Kerrie Geil, SCINet Postdoc, Las Cruces, NM
Amy Hudson, SCINet Postdoc, Las Cruces, NM
Yanghui Kang, SCINet Postdoc, Beltsville, MD
Suzy Stillman, SCINet Postdoc, Las Cruces, NM
CHAT QUESTIONS/COMMENTS TAKE FIRST PRIORITY - Chat your question/comments either to everyone (preferred) or to the chat moderator (Rowan Gaffney) privately to have your question/comment read out loud anonamously.
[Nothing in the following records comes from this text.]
open Literature.MathematicalPhysics.QuantumFieldTheory.Balaban1983to89
open Literature.MathematicalPhysics.QuantumFieldTheory.Balaban1983to89.T4BetaStationary
open Literature.MathematicalPhysics.QuantumFieldTheory.Balaban1983to89.T4BetaFlowWellPosed
open Literature.MathematicalPhysics.QuantumFieldTheory.Balaban1983to89.T4BetaFlowWellPosed.Sharpness (abs_sub_le_half_cube_mul)
open Summit.QuantumFields.BalabanUV.Beta.EriceRemainderEnclosureHistoryAutonomyOrder (strictAnti_of_memFlow le_of_pin_le memFlow_tail)
open Summit.QuantumFields.BalabanUV.Beta.EriceRemainderEnclosureHistoryAutonomyComparisonExcess (excess_shift_le)
open Summit.QuantumFields.BalabanUV.Beta.EriceRemainderEnclosureHistoryAutonomyMonotone (affine_monotone affine_floor affine_zerothMoment)
open Summit.QuantumFields.BalabanUV.Beta.EriceRemainderEnclosureHistoryAutonomyComparisonAffineProfile (weight_le_profile)
open Summit.QuantumFields.BalabanUV.Beta.EriceRemainderEnclosureHistoryAutonomyComparisonTowerLemmas (window_sum_ge)
open Summit.QuantumFields.BalabanUV.Beta.EriceRemainderEnclosureHistoryAutonomyComparisonZones (budget_prod pow_card_le_prod_of_le assembly_general)
open Summit.QuantumFields.BalabanUV.Beta.EriceRemainderEnclosureHistoryAutonomyComparisonDropBound
  (drop_le_three_halves old_drop_window_of_weight le_of_isotone_excess_of_step_below)

variable {B' : (ℕ → ℝ) → ℝ} {M' γ b y t q : ℝ} {L : ℕ → ℝ} {K : ℕ} {h h' : ℕ → ℝ} {A : Finset ℕ} {z : ℕ → ℕ} {S S' : ℝ → ℕ → ℝ}

/-! ## §1 THE STEP for profile-bounded hyper-separated zones, uniformly in the number of ages, with the deeper pins handed -/

/-- The elements of `Z` above `ζ ∈ Z` number at most `#Z − 1`. [folklore] -/
theorem card_filter_lt_le {Z : Finset ℕ} {ζ : ℕ} (hζ : ζ ∈ Z) : ((Z.filter (fun ζ' => ζ < ζ')).card : ℝ) ≤ (Z.card : ℝ) - 1 := by
  have hsub : Z.filter (fun ζ' => ζ < ζ') ⊆ Z.erase ζ := fun ζ' hζ' =>
    Finset.mem_erase.mpr ⟨ne_of_gt (mem_filter.mp hζ').2, (mem_filter.mp hζ').1⟩
  have h1 := Finset.card_le_card hsub
  rw [Finset.card_erase_of_mem hζ] at h1
  have hZ1 : 1 ≤ Z.card := card_pos.mpr ⟨ζ, hζ⟩
  have : ((Z.filter (fun ζ' => ζ < ζ')).card : ℝ) ≤ ((Z.card - 1 : ℕ) : ℝ) := by exact_mod_cast h1
  rwa [Nat.cast_sub hZ1, Nat.cast_one] at this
We will answer chat questions first and call on people who have written in the chat before we take questions from raised hands.
SHARE YOUR VIDEO WHEN SPEAKING - If your internet plan/connectivity allows, please share your video when speaking.
KEEP YOURSELF ON MUTE - Please mute yourself unless you are called on.
What is the SCINet Geospatial Research Working Group?
Our main goals are to:
- provide continued input on the development of SCINet,
- improve the computational capacity of ARS geospatial researchers, and
- develop collaborative research projects.
The goals of the 2020 workshop are to:
- provide hands-on learning using the Ceres high-performance computing (HPC) system to conduct geospatial and machine learning research,
- foster research efforts that had previously been un-attainable due to technical limitations or inexperience, and
- inspire new research ideas and collaborations.
Review of the 2019 Workshop
2019 Workshop Agenda and Participants (opens pdf)
2019 Workshop Notes (opens pdf)
At last year’s workshop we:
- heard from ARS scientists about successes and challenges of using SCINet for geospatial analysis,
- identified common issues and barriers to using SCINet for geospatial research workflows,
- generated recommendations for overcoming these issues/barriers,
- created the SCINet Geospatial Research Working Group to follow through with workshop recommendations, and
- learned about machine learning, deep learning, and some of the ways ML/DL are being used for research at New Mexico State University and the Jornada Experimental Range.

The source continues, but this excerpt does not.